4. Add firewall/filter rules

This is really powerful way to block the unwanted traffic. However as it is really powerful, you might lose the connection to your CHR or physical device if misconfigured, so it must be done carefully with caution. The only way to fix misconfigurations are via an local console connection or a VNC console for the CHRs, or in worse cases - by reseting or rebuilding the router.


For that, MikroTik created the Safe Mode, which will revert the settings to a state before enabling it, in case you lose connection to the CHR while configuring critical settings. It can be enabled via the switch on the upper right corner (or upper left corner for Winbox v3), and for the CLI users, the shortcut is Ctrl + X. After everything is configured and working, the mode should be disable to save the settings, else the settings will revert to the previous state after loging out.

Chain INPUT:

Here, we will enter some rules for traffic, coming into the CHR or the physical device. Here we will put some basic rules for protecting the access to our CHR. They are as follows:
Allowing ICMP ping traffic
Allowing WinBox Access on port TCP 8291
Allowing SSH Access on port TCP 27482
Accepting established and related connection
Allowing DNS queries from trusted networks (e.g. 192.168.99.0/24) on port UDP 53 - optional
Droping everything else, that didn't pass via the above rules.

The "Allow DNS for trusted networks" can be used if we want a certain network to query the MikroTik's internal DNS for static rules or AdLists.

Every rule is added by going to IP>Firewall and clicking on "New" after which the input chain is chosen, as well as setting the protocol and ports and ensuring that the correct action is chosen in the action tab. It is also good to comment each rule, so you can find it quickly when you need it. We will show an example with the "Allowing WinBox Access on port TCP 8291" rule.
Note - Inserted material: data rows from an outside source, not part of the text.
import Summits.QuantumFields.BalabanUV.T4Continuum.Support.NE7Route1EndDockedEnergy
import Summits.QuantumFields.BalabanUV.T4Continuum.Support.NE7EtaBackgroundEnergyClassAllCutoffsWeak
import Summits.QuantumFields.BalabanUV.T4Continuum.Support.TermwiseLocalRegCoarseW
import HarnessLib

/-!
# NE7Route1EndDockedEnergyWeakHR — «HR TOWER»: B3 — `NE7Route1EndDockedEnergyWeak.goodClause_summable_of_route1_docked_energyW` (the energy-road END with the weak socket, θ^{18} = L⁻¹) IN THE CONSUMED BACKGROUND SHAPE, over B1 + `endTowers_spec_occCarriers_of_hminE_allW`

Cell `pub-balaban`, rung (B)+1 sub-cell t4, lineage `b2b-balaban-t4-ne7b-p1` (row NE7b OWNER + CRUX PROVER), generation 156 — INTERFACE REQUEST NE7→NE7b «HR TOWER» (road t4-ne7-p1 g110, [NE7P1-G110-INBOX-4], memo `t4/b2b-balaban-t4-ne7-p1-g110/ROAD-G110.md` §5 option A).  RECIPE: the parent END's statement VERBATIM with its (D)-segment (families, realisations, `Cst`, minimal-orbit data, per-level coverings, `Thm1At` by name) REPLACED by the VA-form (concrete backgrounds `VA VB`, constants `a₀ a₁ a₂`, per-window `HolderReg` letters, window clauses); proof = the parent's with the bottom call re-targeted.
HONEST FRAMING (page 1): FIXED FINITE T⁴, rung (B)+1; composition of landed kernel theorems (node O's background towers × the HR ledger B1); every estimate is a HYPOTHESIS BINDER named in the statement — now the per-window `HolderReg … β₀` letters `hA9W hB9W` on the concrete backgrounds `VA VB` instead of the typed Theorem 1 `B11Thm1.Thm1At` by name; nothing of Bałaban's asserted; NE3∕NE7 NOT proved as spine nodes (dagwriter∕referees' call); row NE7b (`T4WeightBudget.RelWeightBound`) NOT PRINTED ∕ NOT PROVED; NOT infinite volume, NOT mass gap, NOT BetaPertH, NOT Clay (continuum YM on T⁴ ⇐ BetaPertH ∧ nine spine estimates).
-/

set_option autoImplicit false

open scoped BigOperators Matrix Matrix.Norms.L2Operator
open Finset NormedSpace MeasureTheory

namespace Summit.QuantumFields.BalabanUV.T4Continuum.NE7Route1EndDockedEnergyWeakHR
import Summits.CriticalPhenomena.PercolationContinuityZ3.Theorems.PercNearOneGluingNoHeavyLowerTailSahiOneStepCone
import Summits.CriticalPhenomena.PercolationContinuityZ3.Theorems.PercNearOneGluingNoHeavyLowerTailSahiE3Sections
import HarnessLib

/-!
# One-step scheme, THRESHOLD-TWO instance (`H = {at least two coordinates of F present}`), part 1/2: the block toolkit

Support file (prover prim-ineq-prove-3 gen 15; `--supports stmt-CriticalPhenomena-4575`; memo
`run/shared/lean/prim/prim-ineq-prove-3/FINDING-G14-ONESTEP-THRESHOLD.md` §4 and gen-15 addendum).  No definitions, no named facts,
no sorries.  Part 2 (`…SahiOneStepThresholdTwo`) proves the two one-step hypotheses `m′ ≥ 0` (quantitative Harris) and `n ≥ 0` for the
first slot `H_F = {ω | ∃ i ≠ j ∈ F, i, j ∈ ω}` and concludes Kahn's Conjecture 5 / Sahi's `C₃` for that slot (THEOREM Th₂ of the memo).

This part is the bookkeeping both proofs share ("conditioning on the block `I`" done with unconditional identities):
* §1 the event `H_F`: increasing, determined by `F`; its complement = "the trace on `F` has at most one point";
* §2 for a finset `I`: the OR event `C_I = orEvent I = {ω ∩ I ≠ ∅}` (increasing, determined by `I`), its complement `Z_I`, and the
  OUTER SECTIONS `X^ = {ω | ω ∖ I ∈ X}` (determined by `Iᶜ`; increasing if `X` is; `Z_I ∩ X = Z_I ∩ X^`); the product-measure identities
  `μ(Z_I ∩ X) = μ(Z_I)·μ(X^)`, `μ(C_I ∩ X^) = μ(C_I)·μ(X^)`, `μ(X) = μ(C_I ∩ X) + μ(Z_I ∩ X)` and two inclusion–exclusion inequalities;
* §3 the COMMON-GENERATOR SET: for up-sets `A, B` determined by `F`, not both `= univ`, and `I = {i ∈ F | {i} ∈ A ∩ B}`:
  `C_I ⊆ A ∩ B` and `A ∩ B ∖ H_F = C_I ∖ H_F` (a configuration of `A ∩ B` with at most one point in `F` has exactly one, a common
  singleton generator).
-/

noncomputable section

namespace Summit.CriticalPhenomena.PercolationContinuityZ3.Theorems

namespace SahiOneStep

open MeasureTheory
open Literature.Probability.Percolation (DeterminedBy determinedBy_iff)
open Literature.Probability.LatticeModels (prodBernoulli sahiE3 prodBernoulli_real_inter_of_determinedBy prodBernoulli_harris
  prodBernoulli_harris_upper_lower)
open Literature.Probability.Percolation.DecisionTree (ind)
open SahiCdd (orEvent)
open scoped Classical

variable {ι : Type*} [Fintype ι]

/-! ## §1 The threshold-two event `H_F = {ω | ∃ i ∈ F, ∃ j ∈ F, i ≠ j ∧ i ∈ ω ∧ j ∈ ω}` -/

omit [Fintype ι] in
/-- `H_F` is increasing. [this work] -/
theorem isUpperSet_thresholdTwo (F : Finset ι) :
    IsUpperSet {ω : Set ι | ∃ i ∈ F, ∃ j ∈ F, i ≠ j ∧ i ∈ ω ∧ j ∈ ω} := by
  intro ω ω' hle hω
  obtain ⟨i, hi, j, hj, hij, hiω, hjω⟩ := hω
  exact ⟨i, hi, j, hj, hij, hle hiω, hle hjω⟩

omit [Fintype ι] in
/-- `H_F` is determined by the coordinates of `F`. [this work] -/
theorem determinedBy_thresholdTwo (F : Finset ι) :
    DeterminedBy {ω : Set ι | ∃ i ∈ F, ∃ j ∈ F, i ≠ j ∧ i ∈ ω ∧ j ∈ ω} (F : Set ι) := by
  rw [determinedBy_iff]
  intro ω ω' h
  have key : ∀ i ∈ F, (i ∈ ω ↔ i ∈ ω') := fun i hi => by
    constructor
    · intro hiω; exact ((Set.ext_iff.1 h i).1 ⟨hiω, hi⟩).1
    · intro hiω; exact ((Set.ext_iff.1 h i).2 ⟨hiω, hi⟩).1
  simp only [Set.mem_setOf_eq]
  constructor
  · rintro ⟨i, hi, j, hj, hij, hiω, hjω⟩
    exact ⟨i, hi, j, hj, hij, (key i hi).1 hiω, (key j hj).1 hjω⟩
  · rintro ⟨i, hi, j, hj, hij, hiω, hjω⟩
    exact ⟨i, hi, j, hj, hij, (key i hi).2 hiω, (key j hj).2 hjω⟩

omit [Fintype ι] in
/-- Outside `H_F` the trace on `F` has at most one point. [this work] -/
theorem eq_of_not_mem_thresholdTwo {F : Finset ι} {ω : Set ι}
    (hω : ω ∉ {ω : Set ι | ∃ i ∈ F, ∃ j ∈ F, i ≠ j ∧ i ∈ ω ∧ j ∈ ω}) {i j : ι} (hi : i ∈ F) (hj : j ∈ F)
    (hiω : i ∈ ω) (hjω : j ∈ ω) : i = j := by
  by_contra hij
  exact hω ⟨i, hi, j, hj, hij, hiω, hjω⟩

/-! ## §2 Blocks: the OR event of a finset `I`, its complement, and outer sections -/

omit [Fintype ι] in
/-- `C_I = orEvent I` is increasing. [folklore] -/
theorem isUpperSet_orEvent (I : Finset ι) : IsUpperSet (orEvent I : Set (Set ι)) := by
  intro ω ω' hle hω
  obtain ⟨i, hi, hiω⟩ := hω
  exact ⟨i, hi, hle hiω⟩

omit [Fintype ι] in
/-- `C_I` is determined by `I`. [folklore] -/
theorem determinedBy_orEvent (I : Finset ι) : DeterminedBy (orEvent I : Set (Set ι)) (I : Set ι) := by
  rw [determinedBy_iff]
  intro ω ω' h
  have key : ∀ i ∈ I, (i ∈ ω ↔ i ∈ ω') := fun i hi => by
    constructor
    · intro hiω; exact ((Set.ext_iff.1 h i).1 ⟨hiω, hi⟩).1
    · intro hiω; exact ((Set.ext_iff.1 h i).2 ⟨hiω, hi⟩).1
  show (∃ i ∈ I, i ∈ ω) ↔ (∃ i ∈ I, i ∈ ω')
  exact ⟨fun ⟨i, hi, hiω⟩ => ⟨i, hi, (key i hi).1 hiω⟩, fun ⟨i, hi, hiω⟩ => ⟨i, hi, (key i hi).2 hiω⟩⟩

omit [Fintype ι] in
/-- Membership in the complement `Z_I = (orEvent I)ᶜ`: no coordinate of `I` is present. [folklore] -/
theorem not_mem_orEvent_iff (I : Finset ι) (ω : Set ι) : ω ∉ (orEvent I : Set (Set ι)) ↔ ∀ i ∈ I, i ∉ ω := by
  simp only [orEvent, Set.mem_setOf_eq, not_exists, not_and]

omit [Fintype ι] in
/-- On `Z_I` removing `I` does nothing: `ω ∖ I = ω`. [folklore] -/
theorem sdiff_eq_self_of_not_mem_orEvent {I : Finset ι} {ω : Set ι} (hω : ω ∉ (orEvent I : Set (Set ι))) :
    ω \ (I : Set ι) = ω := by
  rw [not_mem_orEvent_iff] at hω
  ext e
  simp only [Set.mem_sdiff, Finset.mem_coe, and_iff_left_iff_imp]
  exact fun he hI => hω e hI he

omit [Fintype ι] in
/-- The outer section `X^ = {ω | ω ∖ S ∈ X}` is determined by `Sᶜ`. [folklore] -/
theorem determinedBy_sdiff_mem (X : Set (Set ι)) (S : Set ι) : DeterminedBy {ω : Set ι | ω \ S ∈ X} Sᶜ := by
  rw [determinedBy_iff]
  intro ω ω' h
  simp only [Set.mem_setOf_eq]
  rw [Set.sdiff_eq, Set.sdiff_eq, h]

omit [Fintype ι] in
/-- The outer section of an increasing event is increasing. [folklore] -/
theorem isUpperSet_sdiff_mem {X : Set (Set ι)} (hX : IsUpperSet X) (S : Set ι) : IsUpperSet {ω : Set ι | ω \ S ∈ X} :=
  fun _ _ hle hω => hX (Set.sdiff_subset_sdiff_left hle) hω

omit [Fintype ι] in
/-- The outer section of an increasing event is contained in it (`ω ∖ S ⊆ ω`). [folklore] -/
theorem sdiff_mem_subset {X : Set (Set ι)} (hX : IsUpperSet X) (S : Set ι) : {ω : Set ι | ω \ S ∈ X} ⊆ X :=
  fun _ hω => hX Set.sdiff_subset hω

omit [Fintype ι] in
/-- Outer sections commute with intersections. [folklore] -/
theorem sdiff_mem_inter (X Y : Set (Set ι)) (S : Set ι) :
    {ω : Set ι | ω \ S ∈ X ∩ Y} = {ω : Set ι | ω \ S ∈ X} ∩ {ω : Set ι | ω \ S ∈ Y} := by
  ext ω; simp only [Set.mem_setOf_eq, Set.mem_inter_iff]

omit [Fintype ι] in
/-- On `Z_I` an event coincides with its outer section: `Z_I ∩ X = Z_I ∩ X^`. [folklore] -/
theorem compl_orEvent_inter_eq (I : Finset ι) (X : Set (Set ι)) :
    (orEvent I : Set (Set ι))ᶜ ∩ X = (orEvent I : Set (Set ι))ᶜ ∩ {ω : Set ι | ω \ (I : Set ι) ∈ X} := by
  ext ω
  simp only [Set.mem_inter_iff, Set.mem_compl_iff, Set.mem_setOf_eq]
  constructor
  · rintro ⟨hZ, hX⟩; exact ⟨hZ, by rwa [sdiff_eq_self_of_not_mem_orEvent hZ]⟩
  · rintro ⟨hZ, hX⟩; exact ⟨hZ, by rwa [sdiff_eq_self_of_not_mem_orEvent hZ] at hX⟩

/-- **Factorisation across the block**: `μ(Z_I ∩ X) = μ(Z_I) · μ(X^)` (independence of `Z_I`, determined by `I`, and the outer
section, determined by `Iᶜ`). [folklore] -/
theorem real_compl_orEvent_inter (p : ι → unitInterval) (I : Finset ι) (X : Set (Set ι)) :
    (prodBernoulli p).real ((orEvent I : Set (Set ι))ᶜ ∩ X) =
      (prodBernoulli p).real (orEvent I : Set (Set ι))ᶜ * (prodBernoulli p).real {ω : Set ι | ω \ (I : Set ι) ∈ X} := by
  rw [compl_orEvent_inter_eq]
  exact prodBernoulli_real_inter_of_determinedBy p I (Quant.determinedBy_compl_of (determinedBy_orEvent I))
    (determinedBy_sdiff_mem X _) MeasurableSet.of_discrete MeasurableSet.of_discrete

/-- `μ(C_I ∩ X^) = μ(C_I) · μ(X^)` (same independence). [folklore] -/
theorem real_orEvent_inter_sdiff_mem (p : ι → unitInterval) (I : Finset ι) (X : Set (Set ι)) :
    (prodBernoulli p).real ((orEvent I : Set (Set ι)) ∩ {ω : Set ι | ω \ (I : Set ι) ∈ X}) =
      (prodBernoulli p).real (orEvent I : Set (Set ι)) * (prodBernoulli p).real {ω : Set ι | ω \ (I : Set ι) ∈ X} :=
  prodBernoulli_real_inter_of_determinedBy p I (determinedBy_orEvent I) (determinedBy_sdiff_mem X _)
    MeasurableSet.of_discrete MeasurableSet.of_discrete

/-- Splitting along the block: `μ(X) = μ(C_I ∩ X) + μ(Z_I ∩ X)`. [folklore] -/
theorem real_eq_orEvent_inter_add (p : ι → unitInterval) (I : Finset ι) (X : Set (Set ι)) :
    (prodBernoulli p).real X =
      (prodBernoulli p).real ((orEvent I : Set (Set ι)) ∩ X) + (prodBernoulli p).real ((orEvent I : Set (Set ι))ᶜ ∩ X) := by
  have h := measureReal_inter_add_sdiff (μ := prodBernoulli p) (s := X) (t := (orEvent I : Set (Set ι))) MeasurableSet.of_discrete
  rw [Set.inter_comm, Set.sdiff_eq, Set.inter_comm X] at h
  exact h.symm

/-- `μ(C_I) + μ(Z_I) = 1`. [folklore] -/
theorem real_orEvent_add_compl (p : ι → unitInterval) (I : Finset ι) :
    (prodBernoulli p).real (orEvent I : Set (Set ι)) + (prodBernoulli p).real (orEvent I : Set (Set ι))ᶜ = 1 := by
  rw [measureReal_add_measureReal_compl (μ := prodBernoulli p) MeasurableSet.of_discrete, probReal_univ]

/-- `μ(X ∖ Y) = μ(X) − μ(X ∩ Y)`. [folklore] -/
theorem real_diff_eq (p : ι → unitInterval) (X Y : Set (Set ι)) :
    (prodBernoulli p).real (X \ Y) = (prodBernoulli p).real X - (prodBernoulli p).real (X ∩ Y) := by
  have h := measureReal_inter_add_sdiff (μ := prodBernoulli p) (s := X) (t := Y) MeasurableSet.of_discrete
  linarith

/-- Inclusion–exclusion inequality inside an event: `μ(X ∩ A) + μ(X ∩ B) ≤ μ(X) + μ(X ∩ A ∩ B)`. [folklore] -/
theorem real_inter_add_inter_le (p : ι → unitInterval) (X A B : Set (Set ι)) :
    (prodBernoulli p).real (X ∩ A) + (prodBernoulli p).real (X ∩ B) ≤
      (prodBernoulli p).real X + (prodBernoulli p).real (X ∩ A ∩ B) := by
  have hu := measureReal_union_add_inter (μ := prodBernoulli p) (s := X ∩ A) (t := X ∩ B) MeasurableSet.of_discrete
  have hi : X ∩ A ∩ (X ∩ B) = X ∩ A ∩ B := by
    ext ω; simp only [Set.mem_inter_iff]; tauto
  rw [hi] at hu
  have hle : (prodBernoulli p).real (X ∩ A ∪ X ∩ B) ≤ (prodBernoulli p).real X :=
    measureReal_mono (Set.union_subset Set.inter_subset_left Set.inter_subset_left)
  linarith

/-- `μ(Yᶜ ∩ X) = μ(X) − μ(Y ∩ X)`. [folklore] -/
theorem real_compl_inter (p : ι → unitInterval) (Y X : Set (Set ι)) :
    (prodBernoulli p).real (Yᶜ ∩ X) = (prodBernoulli p).real X - (prodBernoulli p).real (Y ∩ X) := by
  have h := measureReal_inter_add_sdiff (μ := prodBernoulli p) (s := X) (t := Y) MeasurableSet.of_discrete
  rw [Set.sdiff_eq, Set.inter_comm X Y, Set.inter_comm X Yᶜ] at h
  linarith

/-! ## §3 The common-generator set `I = {i ∈ F | {i} ∈ A ∩ B}` -/

omit [Fintype ι] in
/-- If `{i} ∈ A ∩ B` for every `i ∈ I` and `A, B` are increasing then `C_I ⊆ A ∩ B`. [this work] -/
theorem orEvent_subset_inter {A B : Set (Set ι)} (hA : IsUpperSet A) (hB : IsUpperSet B) {I : Finset ι}
    (hI : ∀ i ∈ I, ({i} : Set ι) ∈ A ∩ B) : (orEvent I : Set (Set ι)) ⊆ A ∩ B := by
  rintro ω ⟨i, hi, hiω⟩
  have hsub : ({i} : Set ι) ⊆ ω := Set.singleton_subset_iff.2 hiω
  exact ⟨hA hsub (hI i hi).1, hB hsub (hI i hi).2⟩

omit [Fintype ι] in
/-- **The common-generator lemma.**  Let `A, B` be increasing, determined by `F`, not both containing `∅`, and let
`I = {i ∈ F | {i} ∈ A ∩ B}`.  A configuration of `A ∩ B` outside `H_F` (at most one point of `F` present) contains a point of `I`:
`A ∩ B ∖ H_F ⊆ C_I`. [this work] -/
theorem inter_diff_thresholdTwo_subset_orEvent {F : Finset ι} {A B : Set (Set ι)}
    (hAF : DeterminedBy A (F : Set ι)) (hBF : DeterminedBy B (F : Set ι)) (hne : (∅ : Set ι) ∉ A ∩ B) {I : Finset ι}
    (hI : ∀ i, i ∈ I ↔ i ∈ F ∧ ({i} : Set ι) ∈ A ∩ B) :
    (A ∩ B) \ {ω : Set ι | ∃ i ∈ F, ∃ j ∈ F, i ≠ j ∧ i ∈ ω ∧ j ∈ ω} ⊆ (orEvent I : Set (Set ι)) := by
  rintro ω ⟨⟨hωA, hωB⟩, hωH⟩
  rw [determinedBy_iff] at hAF hBF
  by_cases hex : ∃ i ∈ F, i ∈ ω
  · obtain ⟨i, hi, hiω⟩ := hex
    -- the trace of `ω` on `F` is `{i}`
    have htr : ω ∩ (F : Set ι) = ({i} : Set ι) ∩ (F : Set ι) := by
      ext j
      simp only [Set.mem_inter_iff, Finset.mem_coe, Set.mem_singleton_iff]
      constructor
      · rintro ⟨hjω, hj⟩; exact ⟨(eq_of_not_mem_thresholdTwo hωH hj hi hjω hiω), hj⟩
      · rintro ⟨rfl, hj⟩; exact ⟨hiω, hj⟩
    have hiA : ({i} : Set ι) ∈ A := (hAF ω {i} htr).1 hωA
    have hiB : ({i} : Set ι) ∈ B := (hBF ω {i} htr).1 hωB
    exact ⟨i, (hI i).2 ⟨hi, hiA, hiB⟩, hiω⟩
  · -- no point of `F` present: then `∅ ∈ A ∩ B`, excluded
    exfalso
    have htr : ω ∩ (F : Set ι) = (∅ : Set ι) ∩ (F : Set ι) := by
      rw [Set.empty_inter]
      ext j
      simp only [Set.mem_inter_iff, Finset.mem_coe, Set.mem_empty_iff_false, iff_false, not_and]
      exact fun hjω hj => hex ⟨j, hj, hjω⟩
    exact hne ⟨(hAF ω ∅ htr).1 hωA, (hBF ω ∅ htr).1 hωB⟩

omit [Fintype ι] in
/-- With `I` as above: `A ∩ B ∖ H_F = C_I ∖ H_F`. [this work] -/
theorem inter_diff_thresholdTwo_eq {F : Finset ι} {A B : Set (Set ι)} (hA : IsUpperSet A) (hB : IsUpperSet B)
    (hAF : DeterminedBy A (F : Set ι)) (hBF : DeterminedBy B (F : Set ι)) (hne : (∅ : Set ι) ∉ A ∩ B) {I : Finset ι}
    (hI : ∀ i, i ∈ I ↔ i ∈ F ∧ ({i} : Set ι) ∈ A ∩ B) :
    (A ∩ B) \ {ω : Set ι | ∃ i ∈ F, ∃ j ∈ F, i ≠ j ∧ i ∈ ω ∧ j ∈ ω} =
      (orEvent I : Set (Set ι)) \ {ω : Set ι | ∃ i ∈ F, ∃ j ∈ F, i ≠ j ∧ i ∈ ω ∧ j ∈ ω} := by
  apply Set.Subset.antisymm
  · exact fun ω hω => ⟨inter_diff_thresholdTwo_subset_orEvent hAF hBF hne hI hω, hω.2⟩
  · exact Set.sdiff_subset_sdiff_left (orEvent_subset_inter hA hB fun i hi => ((hI i).1 hi).2)

/-- Measure form: `μ(A ∩ B) − μ(H_F ∩ A ∩ B) = μ(C_I) − μ(C_I ∩ H_F)`. [this work] -/
theorem real_inter_sub_eq {F : Finset ι} (p : ι → unitInterval) {A B : Set (Set ι)} (hA : IsUpperSet A) (hB : IsUpperSet B)
    (hAF : DeterminedBy A (F : Set ι)) (hBF : DeterminedBy B (F : Set ι)) (hne : (∅ : Set ι) ∉ A ∩ B) {I : Finset ι}
    (hI : ∀ i, i ∈ I ↔ i ∈ F ∧ ({i} : Set ι) ∈ A ∩ B) :
    (prodBernoulli p).real (A ∩ B) -
        (prodBernoulli p).real ({ω : Set ι | ∃ i ∈ F, ∃ j ∈ F, i ≠ j ∧ i ∈ ω ∧ j ∈ ω} ∩ A ∩ B) =
      (prodBernoulli p).real (orEvent I : Set (Set ι)) -
        (prodBernoulli p).real ((orEvent I : Set (Set ι)) ∩ {ω : Set ι | ∃ i ∈ F, ∃ j ∈ F, i ≠ j ∧ i ∈ ω ∧ j ∈ ω}) := by
  have h1 := real_diff_eq p (A ∩ B) {ω : Set ι | ∃ i ∈ F, ∃ j ∈ F, i ≠ j ∧ i ∈ ω ∧ j ∈ ω}
  have h2 := real_diff_eq p (orEvent I : Set (Set ι)) {ω : Set ι | ∃ i ∈ F, ∃ j ∈ F, i ≠ j ∧ i ∈ ω ∧ j ∈ ω}
  rw [inter_diff_thresholdTwo_eq hA hB hAF hBF hne hI] at h1
  have h3 : {ω : Set ι | ∃ i ∈ F, ∃ j ∈ F, i ≠ j ∧ i ∈ ω ∧ j ∈ ω} ∩ A ∩ B =
      A ∩ B ∩ {ω : Set ι | ∃ i ∈ F, ∃ j ∈ F, i ≠ j ∧ i ∈ ω ∧ j ∈ ω} := by
    ext ω; simp only [Set.mem_inter_iff]; tauto
  rw [h3]
  linarith

end SahiOneStep

end Summit.CriticalPhenomena.PercolationContinuityZ3.Theorems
Additionaly for an extra layer of security, you can use the Src. Address option to add specific ranges that will be accepted(or blocked) by the rule, This is really helpful especially when you want to restrict the access to the management ports of your CHR or device to certain networks, further shrinking the attack surface. For the CLI users, they can add the option src-address=XX.XX.XX.XX/XX 

Chain FORWARD:

These are the rules for the traffic that goes through the CHR or physical device. In Cloud Hosted Router, forwarding table might be very different depending on the particular use scenario. In this example, we will create a forward rule, that will drop all invalid traffic, that goes through the CHR. Ensure that the Chain is "forward" and after scrolling down, click on the "+" next to the Connection state field and mark "Invalid". Then go to the Action tab and choose the Drop action.
.

In the end, the firewall should look something like this.

 

Please, be noted that the above firewall rules are NOT complete protection! It is only the very basic rules, and they should be appended or modified according to the real set-up!